Your job is to set down the stretch of entries that opens with the line containing "n = D d := by" and closes with the line containing "Each theorem is". Keep both end lines, copy each exactly, and add nothing.

(Records from a collection)
════════

/-! ### §1 The registered stub `stub_jetchevMaxAtThree` ⟸ (PT), (F1), (3.7) -/

/-- **RUNG J_max@3 from three named print statements.** Under the binders of SOED's crux J
`WildSigmaDivisibilityAtThree` (`ClassO6 W 3`, `ρ̄₃` onto, `r_an = 1`, `N = N_E`, `K` imaginary quadratic
Heegner for `N`, `L(E^{d_K},1) ≠ 0`, `P = y_K` of the datum `(Dt, H, ι)` of infinite order, `d_K` odd,
`d_K ≠ −3`, `TowerSurjThree W`), for EVERY prime `q ∣ N` and every `s′ ≤ ord₃ c_q(E)`, every derived Heegner
point of a Kolyvagin–Heegner datum on the frame `(Dt, H.β, ι)` (square-free conductor over Zhang–Kolyvagin
primes of index `≥ s′`) is `3^{s′}`-divisible (`Koly.PDiv d 3 s′`) — the text of the registered stub
`stub_jetchevMaxAtThree` VERBATIM — GIVEN (PT) `poitouTate_selmerStructure_duality_conj` (∀ `K`), (F1)
`Gross1991_heegnerPoint_sub_ratTorsion_mem_E0`, (3.7) `GrossLMS1991.prop37_2_frobeniusCongruence`. Proof: the
`bsd-jet` kernel `JET.jetchevDivisibility_of_carrierNe_of_carrierMult_of_carrierAdd` (Jetchev Thm. 1.4 at any
bad `p ∣ N`, by carrier cases) fed by the three END FORMS `JET.jetchevDivisibilityCarrier{Ne,Mult,Add}_of_swapLiterature`;
non-CM from the tower; conductor-`1` datum with bottom point `P` (Darmon 3.6, Shimura reciprocity — tree
theorems). [cite: Jetchev2008, Thm. 1.4 (arXiv:math/0703431 p. 3), Prop. 4.9, Thm. 6.3]
[cite: GrossLMS1991, Prop. 3.7 (2) and Prop. 6.2 (1)] [cite: McCallumLMS1991, Prop. 4.4, Prop. 5.2] -/
theorem jetchevMaxAtThree_of_literature
    (hPT : ∀ (K : Type) [Field K] [NumberField K], poitouTate_selmerStructure_duality_conj K)
    (hF1 : Gross1991_heegnerPoint_sub_ratTorsion_mem_E0)
    (h372 : GrossLMS1991.prop37_2_frobeniusCongruence) :
    ∀ (W : WeierstrassCurve ℚ) [W.IsElliptic] [W.IsGloballyMinimal] (N : ℕ) [NeZero N] (K : Type) [Field K]
      [NumberField K] (Dt : Literature.NumberTheory.EllipticCurves.ModularForms.ModularParametrizationData W N)
      (H : Literature.NumberTheory.EllipticCurves.HeegnerDatum N (NumberField.discr K)) (ι : K →+* ℂ)
      (P : (W.baseChange K).toAffine.Point),
      Summit.BirchSwinnertonDyer.Rank1Residual.Additive.ClassO6 W 3 → W.HasSurjectiveModNGaloisRep 3 →
      W.analyticRank = 1 → W.conductorNorm ℤ = N →
      Literature.NumberTheory.EllipticCurves.IsImaginaryQuadratic K →
      Literature.NumberTheory.EllipticCurves.SatisfiesHeegnerHypothesis N K →
      (W.quadraticTwist (NumberField.discr K : ℚ)).entireLFunction 1 ≠ 0 →
      (WeierstrassCurve.Affine.Point.map ι.toRatAlgHom) P =
        Literature.NumberTheory.EllipticCurves.ModularForms.heegnerPointComplex Dt H →
      ¬ IsOfFinAddOrder P → Odd (NumberField.discr K) → NumberField.discr K ≠ -3 →
      Summit.BirchSwinnertonDyer.Rank1Residual.AdditiveThree.TowerSurjThree W →
      ∀ (q : ℕ) [Fact q.Prime], q ∣ N →
      ∀ (s' : ℕ), s' ≤ padicValNat 3 ((W.baseChange ℚ_[q]).localTamagawaNumber ℤ_[q]) →
      ∀ (n : ℕ) (d : Literature.NumberTheory.EllipticCurves.KolyvaginHeegnerData Dt H.β ι n), Squarefree n →
        (∀ ℓ ∈ n.primeFactors, Literature.NumberTheory.EllipticCurves.Zhang2014.IsKolyvaginPrime N W K 3 ℓ ∧
          s' ≤ Literature.NumberTheory.EllipticCurves.Zhang2014.kolyvaginIndex W 3 ℓ) →
        Summit.BirchSwinnertonDyer.Rank1Residual.X11b.Three.Koly.PDiv d 3 s' := by
  intro W _ _ N _ K _ _ Dt H ι P hO6 _hsurj _hr hN hK hHH _hLd hP hnt hodd h3 htow q _ hqN s' hs' n d hn hℓ
  subst hN
  -- `d_K ≠ -4` (odd), the tower for every `n`, non-CM, additive at `3`
  have h4 : NumberField.discr K ≠ -4 := by
    intro h
    rw [h] at hodd
    exact (Int.not_odd_iff_even.mpr ⟨-2, by norm_num⟩) hodd
  have htower : ∀ m : ℕ, W.HasSurjectiveModNGaloisRep (3 ^ m : ℕ) :=
    forall_hasSurjectiveModNGaloisRep_pow_three_of_towerSurjThree W htow
  have hcm : ¬ W.HasCM := JET.not_hasCM_of_tower W 3 (by decide) htower
  have hbad : ¬ W.HasGoodReductionAtPrime 3 := not_good_of_addv W 3 hO6.2.1
  -- the conductor-`1` Kolyvagin–Heegner datum on the frame, with bottom point `P` (non-torsion)
  obtain ⟨d₁⟩ := exists_kolyvaginHeegnerData_one
    (phi_heegnerTau_mem_singularModuliField_holds (W.conductorNorm ℤ) W K) hK Dt H.β ι H.dvd_sq_sub
  have hPd : d₁.toGeomPoints d₁.derivedPoint = toGeomPoints (W.baseChange K) P :=
    KolyvaginBottom.toGeomPoints_derivedPoint_one_eq
      (heegnerPointOfConductor_one_galoisConj_holds (W.conductorNorm ℤ) W K) hK hHH hP d₁ rfl
  have hy₁ : ¬ IsOfFinAddOrder d₁.derivedPoint := by
    intro hfo
    apply hnt
    have h1 : IsOfFinAddOrder (d₁.toGeomPoints d₁.derivedPoint) := d₁.toGeomPoints.isOfFinAddOrder hfo
    rw [hPd] at h1
    exact (toGeomPoints_injective (W.baseChange K)).isOfFinAddOrder_iff.mp h1
  -- Jetchev Thm. 1.4 at the bad prime `3`, carrier `q`, from the three END FORMS
  exact JET.jetchevDivisibility_of_carrierNe_of_carrierMult_of_carrierAdd
    (JET.jetchevDivisibilityCarrierNe_of_swapLiterature hPT hF1 h372)
    (JET.jetchevDivisibilityCarrierMult_of_swapLiterature hPT hF1 h372)
    (JET.jetchevDivisibilityCarrierAdd_of_swapLiterature hPT hF1 h372)
    W hcm K hK h3 h4 hHH 3 (by decide) hbad htower Dt H.β ι d₁ hy₁ q hqN s' hs' n d hn hℓ
/-- **HEAD of the d6 line («v21-byimport»)**: the REGISTERED `thmD6OneCurveCUF` from the three Summits stubs `S1Shape`/`S1bShape`/`S2primeShape`
and the Literature FACT `CorD9OnMOp CMgsm XMgsm` ([Liu2021, Cor. D.9] on `M⋆`, operator form); `stub_K2` and `S4ShapeA` discharged by ★ theorems. -/
theorem thmD6OneCurveCUF_of_D9Mop (h1a : S1Shape) (h1b : S1bShape) (h2 : S2primeShape)
    (hD9op : CorD9OnMOp CMgsm XMgsm) : thmD6OneCurveCUF :=
  thmD6OneCurveCUF_M_of_D9Mop_K2 CMgsm XMgsm h1a h1b h2 hD9op k2Shape_holds s4ShapeA_holds

end Junction

end Summit.HodgeConjecture.CorCM.Lines.A3Liu418

end

import Literature.LinearAlgebra.QuadraticForm.WittCancellation
import HarnessLib

/-!
# Witt cancellation with a common summand: `Λ ⊥ D ≅ N ⊥ T` and `Λ ≅ N' ⊥ T` give `N ≅ D ⊥ N'`

Topic `LinearAlgebra/QuadraticForm`; namespace `Literature.LinearAlgebra.QuadraticForm`. KERNEL mathematics only
(theorems; no definition, no named fact, no sorry): a corollary of the tree's Witt cancellation theorem
`equivalent_of_prod_equivalent_prod_right` ([Knebusch2010, Ch. 1 §1.2 Thm. 1.9]; `WittCancellation.lean`) in
Mathlib's `QuadraticMap.prod` ∕ `QuadraticMap.Equivalent` vocabulary, in the shape used by lattice-theoretic
consumers (Néron–Severi ∕ transcendental splittings of two cohomology lattices sharing the transcendental part):

* `equivalent_prod_assoc` — `(Q₁ ⊥ Q₂) ⊥ Q₃ ≅ Q₁ ⊥ (Q₂ ⊥ Q₃)` (re-bracketing; Mathlib has `prodComm` and
  `prodProdProdComm` but no associator for quadratic maps);
* `equivalent_prod_of_common_summand` — for quadratic spaces over a field with `2 ≠ 0`, all finite-dimensional,
  `T` and `N` with nondegenerate polar forms: `Λ ⊥ D ≅ N ⊥ T` and `Λ ≅ N' ⊥ T` imply `N ≅ D ⊥ N'`
  (`N ⊥ T ≅ Λ ⊥ D ≅ (N' ⊥ T) ⊥ D ≅ (D ⊥ N') ⊥ T`, cancel `T`);
* `exists_apply_eq_of_equivalent_prod` — a value of `D` is a value of any `N ≅ D ⊥ N'`.

Consumer: cell hodge-nonav, route MarkmanPartnerTransport (K3 partners of `K3^{[2]}`-type fourfolds: `H²(X)_ℚ ≅
Λ_ℚ ⊥ ⟨−2⟩ = NS(X)_ℚ ⊥ T`, `H²(S)_ℚ ≅ Λ_ℚ = NS(S)_ℚ ⊥ T` ⇒ `NS(X)_ℚ ≅ ⟨−2⟩ ⊥ NS(S)_ℚ` represents `−2`).

## References

* [Knebusch2010] M. Knebusch, *Specialization of Quadratic and Symmetric Bilinear Forms*, Springer (2010), Ch. 1
  §1.2, Thm. 1.9 (Witt's Cancellation Theorem).
* [Iversen1992] B. Iversen, *Hyperbolic Geometry*, CUP (1992), Ch. I §2 Thm. 2.4.
-/

namespace Literature.LinearAlgebra.QuadraticForm

open QuadraticMap Module

universe u v v₁ v₂ v₃ v₄

variable {K : Type u} [Field K]
variable {V₁ : Type v₁} [AddCommGroup V₁] [Module K V₁]
variable {V₂ : Type v₂} [AddCommGroup V₂] [Module K V₂]
variable {V₃ : Type v₃} [AddCommGroup V₃] [Module K V₃]
variable {V₄ : Type v₄} [AddCommGroup V₄] [Module K V₄]

/-- **Re-bracketing of orthogonal sums**: `(Q₁ ⊥ Q₂) ⊥ Q₃ ≅ Q₁ ⊥ (Q₂ ⊥ Q₃)` (the linear associator is an
isometry). [cite: Knebusch2010, Ch. 1 §1.2 (orthogonal sums)] -/
theorem equivalent_prod_assoc (Q₁ : QuadraticForm K V₁) (Q₂ : QuadraticForm K V₂) (Q₃ : QuadraticForm K V₃) :
    ((Q₁.prod Q₂).prod Q₃).Equivalent (Q₁.prod (Q₂.prod Q₃)) :=
  ⟨{ toLinearEquiv := LinearEquiv.prodAssoc K V₁ V₂ V₃
     map_app' := fun x => by
       rcases x with ⟨⟨a, b⟩, c⟩
       simp only [QuadraticMap.prod_apply]
       change Q₁ a + (Q₂ b + Q₃ c) = Q₁ a + Q₂ b + Q₃ c
       rw [add_assoc] }⟩

/-- **Witt cancellation with a common summand** ([Knebusch2010, Thm. 1.9], through the tree's
`equivalent_of_prod_equivalent_prod_right`): over a field with `2 ≠ 0`, for finite-dimensional quadratic spaces
with `T` and `N` nondegenerate (polar forms), `Λ ⊥ D ≅ N ⊥ T` and `Λ ≅ N' ⊥ T` imply `N ≅ D ⊥ N'`.
[cite: Knebusch2010, Ch. 1 §1.2 Thm. 1.9] -/
theorem equivalent_prod_of_common_summand [NeZero (2 : K)] [FiniteDimensional K V₁] [FiniteDimensional K V₂]
    [FiniteDimensional K V₃] [FiniteDimensional K V₄] {V : Type v} [AddCommGroup V] [Module K V]
    [FiniteDimensional K V]
    {Λ : QuadraticForm K V} {D : QuadraticForm K V₁} {N : QuadraticForm K V₂} {T : QuadraticForm K V₃}
    {N' : QuadraticForm K V₄}
    (hT : (polarForm T).Nondegenerate) (hN : (polarForm N).Nondegenerate)
    (h₁ : (Λ.prod D).Equivalent (N.prod T)) (h₂ : Λ.Equivalent (N'.prod T)) :
    N.Equivalent (D.prod N') := by
  -- `N ⊥ T ≅ Λ ⊥ D ≅ (N' ⊥ T) ⊥ D ≅ D ⊥ (N' ⊥ T) ≅ (D ⊥ N') ⊥ T`
  have hcomm : ((N'.prod T).prod D).Equivalent (D.prod (N'.prod T)) :=
    ⟨QuadraticMap.IsometryEquiv.prodComm (N'.prod T) D⟩
  have h3 : (N.prod T).Equivalent ((D.prod N').prod T) :=
    h₁.symm.trans <| (h₂.prod (QuadraticMap.Equivalent.refl D)).trans <|
      hcomm.trans (equivalent_prod_assoc D N' T).symm
  exact (equivalent_of_prod_equivalent_prod_right hT hN h3.symm).symm

/-- **A value of `D` is a value of any `N ≅ D ⊥ N'`** (`N (e⁻¹(d, 0)) = D d`). [cite: Knebusch2010, Ch. 1 §1.2] -/
theorem exists_apply_eq_of_equivalent_prod {D : QuadraticForm K V₁} {N : QuadraticForm K V₂}
    {N' : QuadraticForm K V₄} (h : N.Equivalent (D.prod N')) (d : V₁) : ∃ n : V₂, N n = D d := by
  obtain ⟨e⟩ := h
  refine ⟨e.symm (d, 0), ?_⟩
  rw [← e.map_app (e.symm (d, 0)), QuadraticMap.IsometryEquiv.apply_symm_apply, QuadraticMap.prod_apply, map_zero,
    add_zero]

end Literature.LinearAlgebra.QuadraticForm
import Summits.AtomisticToContinuum.Crystallization.Theorems.FrustratedLawDichotomyCellT3flatData

/-!
# FrustratedLawDichotomy · crux `AperiodicFrustratedLawGap` (stmt-AtomisticToContinuum-27623) — T′♭₄₅ witness cell: class checks 0–3
# (decomp-a2c, prover hand 1, generation 15; kernel evaluations of `Cell.checkClassBad`, split for build time)

Each theorem is ONE `decide +kernel` of `cellT3.checkClassBad m (cellT3Cert m)`: nn witness, far witness at `≥ 9/8·d`, the 11664-point pinning scan and
the class site-sum bound.  [folklore]
-/

namespace Summit.AtomisticToContinuum.Crystallization.Theorems.FrustratedLawDichotomyCellT3flatCeiling

open Summit.AtomisticToContinuum.Crystallization.Theorems.FrustratedLawDichotomyCellChecker


set_option maxHeartbeats 0 in
/-- Class `0` of `cellT3` passes `checkClassBad` (kernel evaluation). [folklore] -/
theorem cellT3_checkClass0 : cellT3.checkClassBad ⟨0, by decide⟩ (cellT3Cert 0) = true := by decide +kernel

set_option maxHeartbeats 0 in
/-- Class `1` of `cellT3` passes `checkClassBad` (kernel evaluation). [folklore] -/
theorem cellT3_checkClass1 : cellT3.checkClassBad ⟨1, by decide⟩ (cellT3Cert 1) = true := by decide +kernel

set_option maxHeartbeats 0 in
/-- Class `2` of `cellT3` passes `checkClassBad` (kernel evaluation). [folklore] -/
theorem cellT3_checkClass2 : cellT3.checkClassBad ⟨2, by decide⟩ (cellT3Cert 2) = true := by decide +kernel

set_option maxHeartbeats 0 in
/-- Class `3` of `cellT3` passes `checkClassBad` (kernel evaluation). [folklore] -/
theorem cellT3_checkClass3 : cellT3.checkClassBad ⟨3, by decide⟩ (cellT3Cert 3) = true := by decide +kernel

end Summit.AtomisticToContinuum.Crystallization.Theorems.FrustratedLawDichotomyCellT3flatCeiling
import Literature.NumberTheory.Weil1965.ThetaIntegralOrbitFunctionalUnitary
import Literature.NumberTheory.Weil1965.AdelicFibreMeasures
import HarnessLib

/-!
# The theta-side orbit functional is carried by the rational fibres of its invariant

Topic `NumberTheory/Weil1965`; namespaces `Literature.NumberTheory.Weil1965` (§1, generic) and
`Literature.NumberTheory.Weil1965.UnitaryDoubling` (§2, the dual pair).  KERNEL MATHEMATICS ONLY: proved theorems, no
definition, no named fact, no `sorry`.  Sequel of ★ `ThetaIntegralOrbitFunctional` ∕ ★ `ThetaIntegralOrbitFunctionalUnitary`,
companion of ★ `AdelicFibreMeasures` §2: there the Radon measure `ν_S` of a positive functional `S` on `𝒮_ℝ(𝔸_F^ι)` is the
sum of its fibre measures `μ_b = ν_S|_{h⁻¹(b)}`, `b ∈ F` (`sum_fibreMeasure`, `integral_schwartzBruhatMeasure_eq_tsum`,
`schwartzBruhatMeasure_eq_smul_of_fibreMeasure_eq` …) under ONE hypothesis `hS0`: «`S Ψ = 0` whenever `tsupport Ψ` lies in
a (compact) set on which `h(x) mod F ≠ 0`».  This file proves `hS0` for the orbit functionals
`Λ(Φ) = ∫_{G/Γ} Σ'_{ξ ≠ 0} Φ(A(g) ξ) dν`:
* §1 (generic) `orbitFunctional_eq_zero_of_forall`, **`orbitFunctionalReal_eq_zero_of_tsupport_subset`**,
  `orbitFunctionalReal_support` — for ANY `h : 𝔸_F^m → 𝔸_F` invariant under the action (`h (A g x) = h x`) and rational on
  rational points (`h(ξ) ∈ F`): every orbit point `A(g) ξ` has `h(A(g) ξ) = h(ξ) ∈ F`, so a `Ψ` supported where
  `h mod F ≠ 0` vanishes on all of them and `Λ_ℝ(Ψ) = 0` [Weil1965, n° 41 (35): "`μ_b` a pour support `U(b)_A`"];
* §1b (generic) `map_schwartzBruhatMeasure_orbitFunctionalReal_eq`, **`map_fibreMeasure_orbitFunctionalReal_eq`** — the action
  preserves `ν_{Λ_ℝ}` and each fibre measure `ν_{Λ_ℝ}|_{h⁻¹(b)}` (★ `map_schwartzBruhatMeasure_eq` ∕ ★ `map_fibreMeasure_eq` fed with
  ★ `orbitFunctionalReal_comp`, ★ `twist_mem`) [Weil1965, n° 46];
* §2 (the dual pair `(U(J_V), U(J_𝕎))`, `A = vDiagAct`, `h = hNorm` of ★ `ThetaIntegralOrbitFunctionalUnitary` ED. 2)
`toHermVec_ratPt_eq` ∕ **`toHermVec_ratPt_apply`** (the explicit rational value `z_ξ ∈ E^{N×1}` of `toHermVec ξ`),
  `toHermVec_ratPt_eq_zero_iff`, **`hermForm_toHermVec_ratPt`**, **`hNorm_ratPt_eq`**, `hNorm_ratPt_eq_algebraMap` (the explicit
  rational value `re (h(z_ξ,z_ξ) ⊗ 1)` of `hNorm ξ`) and **`hNorm_ratPt_mem_range`** — RATIONALITY `hNorm(ξ) ∈ F` for
  `ξ ∈ F^{n+n}` (the Darboux map, the Gram matrix `𝕋 = 𝕋_F ⊗ 1`, the coordinates `𝔸_E = 𝔸_F ⊕ 𝔸_F δ` and the hermitian
  form `J_V ⊗ J_W` are all defined over `F`), and
  **`thetaOrbitFunctionalReal_eq_zero_of_tsupport_subset`**, **`thetaOrbitFunctionalReal_support`** = the `hS0` ∕ `h0₁` input
  of ★ `sum_fibreMeasure` ∕ ★ `linearMap_eq_smul_of_fibreMeasure_eq` for `S := thetaOrbitFunctionalReal ν`, `h := hNorm`, and
  `map_schwartzBruhatMeasure_thetaOrbitFunctionalReal_eq`, **`map_fibreMeasure_thetaOrbitFunctionalReal_eq`** — `U(J_V)(𝔸)`-INVARIANCE
  of `ν_{Λ_θ}` and of every `μ̂_b := ν_{Λ_θ}|_{hNorm⁻¹(b)}`.

## References
* [Weil1965] A. Weil, *Sur la formule de Siegel dans la théorie des groupes classiques*, Acta Math. 113 (1965): Chap. IV
  n° 41 (35) p. 59, n° 45 p. 66, n° 52.
* [GelbartRogawski1991] S. Gelbart, J. Rogawski, *L-functions and Fourier–Jacobi coefficients for the unitary group U(3)*,
  Invent. Math. 105 (1991), §3.1 p. 454 (the dual pair `U(V) × U(W) → Sp(Res(V ⊗ W))`).
-/

set_option autoImplicit false
/-!
# `NoFoldBound`, line Ideator3Sketch — source-adjacent stratum: no middle-port starvation under
# `NoFoldBound` when the touching neighbour is the source vertex

Crux `NoFoldBound` (stmt-CriticalPhenomena-8296), route `SAWDevelopingMap`, lead seat c5 (wave 2, stub
`noStarvationSrc_of_noFoldBound`). This is the source-position twin of `noStarvation_of_noFoldBound`
(file `…NoStarvation`), i.e. the CONVERSE direction of `sourceAdj_core` (file `…SourceAdjPort`): at an
interior vertex `v` off the source mid-edge `a = {x, w₀}` (`x ∉ Λ`), adjacent to the SOURCE VERTEX `w₀`
(third neighbour `y` of `w₀`, positive labelling `(w₀, w₁, w₂)` at `v`), the uniform no-fold bound FORCES
the middle port not to be starved when the two outer ports are balanced: with `s_j` the dressed
sum-masses of the three ports, `2·min(s_outer, s_outer') ≤ 3·s_mid + max(s_outer, s_outer')` (middle port
`w₁` if `y → w₀ → v` turns left, `w₂` if it turns right).

Proof: `slitCoherence_of_noFoldBound` turns `NoFoldBound` into the slit-coherence inequality
`‖B₀ + ω B₁ + ω² B₂‖ ≤ k ‖S₀ + S₁ + S₂‖` (`k < 1`) for the dressed port sums; the rigid classes of the
source-adjacent stratum (`stub_sourceAdjClasses` for the ports `p ≠ w₀`, the one-vertex walk `[w₀]`
— `verts_eq_of_sealed_source`, `winding_of_verts_eq_singleton` — for the source port) and the phase
factorisation of `sourceAdj_core` reduce it to the three-class form
`‖b_mid + b_hi e^{13πi/12} + b_lo e^{−13πi/12}‖ ≤ k ‖s_mid + s_hi e^{5πi/12} + s_lo e^{−5πi/12}‖` for the real
dressed masses. `sourceLoopBound_of_noFoldBound` bounds every slit loop sum by `c < sin(π/8)`, whence the
one-sided dressing facts `b_j ≤ s_j` and `b_j ≥ 0.6137 s_j` (`dressed_oneSided`), and
`three_class_necessary` concludes. [folklore assembly]
-/

noncomputable section

open scoped BigOperators
open Literature.Probability.LatticeModels Literature.Probability.RandomPlanarGeometry.SAW

namespace Summit.CriticalPhenomena.SAWScalingLimit.Theorems.SAWDevelopingMapNoFoldBound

════════

[Your solution]
    {N' : QuadraticForm K V₄} (h : N.Equivalent (D.prod N')) (d : V₁) : ∃ n : V₂, N n = D d := by
  obtain ⟨e⟩ := h
  refine ⟨e.symm (d, 0), ?_⟩
  rw [← e.map_app (e.symm (d, 0)), QuadraticMap.IsometryEquiv.apply_symm_apply, QuadraticMap.prod_apply, map_zero,
    add_zero]

end Literature.LinearAlgebra.QuadraticForm
import Summits.AtomisticToContinuum.Crystallization.Theorems.FrustratedLawDichotomyCellT3flatData

/-!
# FrustratedLawDichotomy · crux `AperiodicFrustratedLawGap` (stmt-AtomisticToContinuum-27623) — T′♭₄₅ witness cell: class checks 0–3
# (decomp-a2c, prover hand 1, generation 15; kernel evaluations of `Cell.checkClassBad`, split for build time)

Each theorem is ONE `decide +kernel` of `cellT3.checkClassBad m (cellT3Cert m)`: nn witness, far witness at `≥ 9/8·d`, the 11664-point pinning scan and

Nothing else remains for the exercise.